Traders work on the floor at the New York Stock Exchange (NYSE) in New York, U.S., June 24, 2019. REUTERS/Brendan McDermid
All three major U.S. stock indexes were up, with the benchmark S&P 500 set to snap its four-day losing streak, inching within 1 percent of its all-time high, reached a week ago today.
News that the world’s two largest economies have agreed to a tentative truce in their ongoing trade war, according to the China Morning Post, initially fueled investor optimism.
But that optimism was tempered by a story in the Wall Street Journal that Chinese President Xi Jinping will present President Donald Trump with a set of conditions the United States must meet before Beijing will settle the trade dispute.
Expectations were muddied further when White House economic adviser Larry Kudlow said the United States may move ahead with further tariffs on Chinese goods after the two leaders meet this weekend at the Group of 20 summit in Japan.

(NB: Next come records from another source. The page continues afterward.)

import Summits.AtomisticToContinuum.Crystallization.Theorems.ExcessDecayLiouvillePhononStabilityCertChart

/-!
# Near-certificate layer VIII: proof of the chart identities

Support file for crux `PhononStability` (line `contragredient-window-collapse`): the directional / metric /
plain class functionals as pair forms in covariant coordinates (from the basis expansions of the frame file),
and the packaged `ChartIdentities`. [folklore]
-/

noncomputable section

open scoped BigOperators Classical InnerProductSpace
open Filter Set Function
open Summit.AtomisticToContinuum.Crystallization.Theorems.PhononStabilityNegative
open Literature.MathematicalPhysics.StatisticalMechanics

namespace Summit.AtomisticToContinuum.Crystallization.Theorems.PhononStabilityCWC.Cert


/-- **(iii) directional functionals as pair forms:** `Σ_k ⟪v, Δ_s w k⟫² = pair(s, v̂ v̂ᵀ)(w)`. [folklore] -/
theorem dirForm_eq_pairEvalR (v : (EuclideanSpace ℝ (Fin 3))) (s : BondClass) (w : Label → (EuclideanSpace ℝ (Fin 3))) :
    (∑' k, (inner ℝ v (bondDiff s w k)) ^ 2) = pairEvalR s (fun i j => contraOf v i * contraOf v j) w := by
  unfold pairEvalR
  refine tsum_congr fun k => ?_
  rw [bilR_outer, inner_eq_sum_contra_cov]
  rfl

/-- `‖B x‖² = x̃ᵀ Ĥ x̃`. [folklore] -/
theorem norm_sq_metric_chart (B : (EuclideanSpace ℝ (Fin 3)) →L[ℝ] (EuclideanSpace ℝ (Fin 3))) (x : (EuclideanSpace ℝ (Fin 3))) :
    ‖B x‖ ^ 2 = bilR (hhat B) (covOf x) (covOf x) := by
  have hx : B x = ∑ i, covOf x i • B (dgen i) := by
    conv_lhs => rw [expand_cov x]
    simp [map_sum, map_smul]
  rw [← real_inner_self_eq_norm_sq, hx, sum_inner, bilR]
  refine Finset.sum_congr rfl fun i _ => ?_
  rw [inner_sum]
  refine Finset.sum_congr rfl fun j _ => ?_
  rw [real_inner_smul_left, real_inner_smul_right, hhat]
  ring

/-- **(iv) metric functionals as pair forms:** `Σ_k ‖B Δ_c w k‖² = pair(c, Ĥ)(w)`. [folklore] -/
theorem metricForm_eq_pairEvalR (B : (EuclideanSpace ℝ (Fin 3)) →L[ℝ] (EuclideanSpace ℝ (Fin 3))) (c : BondClass) (w : Label → (EuclideanSpace ℝ (Fin 3))) :
    metricForm B c w = pairEvalR c (hhat B) w := by
  unfold metricForm pairEvalR covDiff
  exact tsum_congr fun k => norm_sq_metric_chart B _

/-- **(v)** `pair(c, Ĥ)(w) ≥ 0`. [folklore] -/
theorem pairEvalR_hhat_nonneg (B : (EuclideanSpace ℝ (Fin 3)) →L[ℝ] (EuclideanSpace ℝ (Fin 3))) (c : BondClass) (w : Label → (EuclideanSpace ℝ (Fin 3))) : 0 ≤ pairEvalR c (hhat B) w := by
  rw [← metricForm_eq_pairEvalR]
  exact tsum_nonneg fun k => by positivity

/-- `‖x‖² = x̃ᵀ M₀⁻¹ x̃`. [folklore] -/
theorem norm_sq_plain_chart (x : (EuclideanSpace ℝ (Fin 3))) : ‖x‖ ^ 2 = bilR (fun i j => (M0inv i j : ℝ)) (covOf x) (covOf x) := by
  have hx : x = ∑ i, covOf x i • dgen i := expand_cov x
  rw [← real_inner_self_eq_norm_sq]
  conv_lhs => rw [hx]
  rw [sum_inner, bilR]
  refine Finset.sum_congr rfl fun i _ => ?_
  rw [inner_sum]
  refine Finset.sum_congr rfl fun j _ => ?_
  rw [real_inner_smul_left, real_inner_smul_right, inner_dgen]
  ring

/-- **(vi) plain functionals as pair forms:** `Σ_k ‖Δ_c w k‖² = pair(c, M₀⁻¹)(w)`. [folklore] -/
theorem plainForm_eq_pairEvalR (c : BondClass) (w : Label → (EuclideanSpace ℝ (Fin 3))) :
    plainForm c w = pairEvalR c (fun i j => (M0inv i j : ℝ)) w := by
  unfold plainForm pairEvalR covDiff
  exact tsum_congr fun k => norm_sq_plain_chart _

/-- **THE CHART IDENTITIES HOLD.** [folklore] -/
theorem chartIdentities : ChartIdentities :=
  ⟨norm_sq_bondVec_chart, contraOf_bondVec, dirForm_eq_pairEvalR, metricForm_eq_pairEvalR, pairEvalR_hhat_nonneg,
    plainForm_eq_pairEvalR⟩

/-- Anchor of this support file (registered stub of the line skeleton). -/
theorem stub_certChartId : ChartIdentities := chartIdentities

end Summit.AtomisticToContinuum.Crystallization.Theorems.PhononStabilityCWC.Cert

end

Trump and Xi are expected to discuss a way forward with respect to tariffs and other issues when they meet.
“There seem to be a lot of cross-currents in language depending on who’s talking,” said Chuck Carlson, chief executive at Horizon Investment Services in Hammond, Indiana. “The market seems to be discounting that positive is going to happen” at the G20 summit.

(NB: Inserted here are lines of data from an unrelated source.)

import Mathlib
import HarnessLib
import Summits.HubbardSuperconductivity.HubbardSuperconductivity.Theorems.KLProgrammeKLRegimeEnginePairTransferStep7AnalyticResolvedSizedKlTS8Pinned2SBSDGUnguarded
import Summits.HubbardSuperconductivity.HubbardSuperconductivity.Theorems.KLProgrammeKLRegimeEngineV8TwoLegSpaceMomentsExportZ

/-!
# Route `KLProgramme` — ENGINE (stmt-HubbardSuperconductivity-20437), class #5 / row (X).2′ — cure «95v6» of located #28, file 14: readers **`stub_engine_exports_of_class5RowsSBSDG`** /
# **`stub_engine_exports_of_class5RowsCapSBSDG`** (binder #4 `h5⁗ ↦ h5⁽⁵⁾`; seat hubbard-kl-k3c1-p1 g28, custodian of binder #4's chain 95v4/95v5)
WHY.  Located #28 «(X)-M4-GRID-MAJORANT-SIX-LEG» (p1 g29, ✓ p770325): the `M4` grid row read at the n-FLAT Gram constant `√6047` forces `c₄ ≥ (16/15)·U·4ⁿ`.  95v6 re-weights that ONE row at
the running symbol's MASS Gram constant `√(Λₙ·15367)` (`klmg_isGramBoundedR_gridSub_runningSymbol_decay`); the ONLY code change vs `…ClosersXClass5SBSD` (95v5) is
`Real.sqrt 6047 ^ (2m′−4) ↦ Real.sqrt (klScale klE0 n * 15367) ^ (2m′−4)` in the `M4` row, layered on the 95v6 one-call `…_pinned2sbSDG_unguarded`.  Plumbing; every row is a producer
HYPOTHESIS; nothing asserts (X).2′, (X), (c), K3, U₀, the window or superconductivity.  0 kit · 0 lit.
-/




noncomputable section

namespace Summit.HubbardSuperconductivity.HubbardSuperconductivity.Theorems.EngineV8.A24a1G14

set_option linter.dupNamespace false -- summit = problem name (single-conjunct summit), D-0017

open Finset Matrix Set Literature.MathematicalPhysics.QuantumLattice Literature.Probability.LatticeModels GrassmannAlgebra
open Literature.MathematicalPhysics.QuantumLattice.FermiRG
open Summit.HubbardSuperconductivity.HubbardSuperconductivity.Theorems.KLProgrammeCooperResummation
open Summit.HubbardSuperconductivity.HubbardSuperconductivity.Theorems.KLProgrammeLegKernels
open Summit.HubbardSuperconductivity.HubbardSuperconductivity.Theorems.TwoPointAssembly
open Summit.HubbardSuperconductivity.HubbardSuperconductivity.Theorems.DispersionFlow
open Summit.HubbardSuperconductivity.HubbardSuperconductivity.Theorems.KLRegimeWick
open Summit.HubbardSuperconductivity.HubbardSuperconductivity.Theorems.KLRegimeSplit
open Summit.HubbardSuperconductivity.HubbardSuperconductivity.Theorems.EngineV8

section RowX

“The market has also been discounting that the Fed is going to cut (interest) rates,” Carlson added. “If the trade talks fall apart a part a rate cut is a fait accompli.”
The Dow Jones Industrial Average rose 58.95 points, or 0.22%, to 26,595.77, the S&P 500 gained 15.2 points, or 0.52%, to 2,928.98 and the Nasdaq Composite added 60.48 points, or 0.76%, to 7,970.46.
Of the 11 major sectors in the S&P 500, all but energy stocks were higher.
Chipmakers, whose revenue exposure to China makes them vulnerable to tariffs, were up. The Philadelphia Semiconductor index rose 1.4%.
“Chipmakers are a proxy for trade optimism,” Carlson said. “They have become the trade du jour for traders betting for or against a trade deal” between the United States and China.
Ford Motor Co advanced 3.1% after the automaker announced it would cut 12,000 jobs in its troubled Ford Europe segment.
Boeing Co was the heaviest drag on the Dow, dropping 1.9% following a Reuters report on Wednesday that the U.S. Federal Aviation Administration identified a new safety risk in the planemaker’s grounded 737 MAX aircraft.
Conagra Brands reported quarterly earnings that missed analyst estimates because of waning demand and manufacturing challenges. Its shares dropped 10.5%.
Higher drug prices and an increase in prescription volume helped Walgreens Boots Alliance Inc beat quarterly earnings expectations, sending its stock up 5.1%.
Advancing issues outnumbered declining ones on the NYSE by a 2.43-to-1 ratio; on Nasdaq, a 2.81-to-1 ratio favored advancers.
The S&P 500 posted six new 52-week highs and one new low; the Nasdaq Composite recorded 27 new highs and 46 new lows.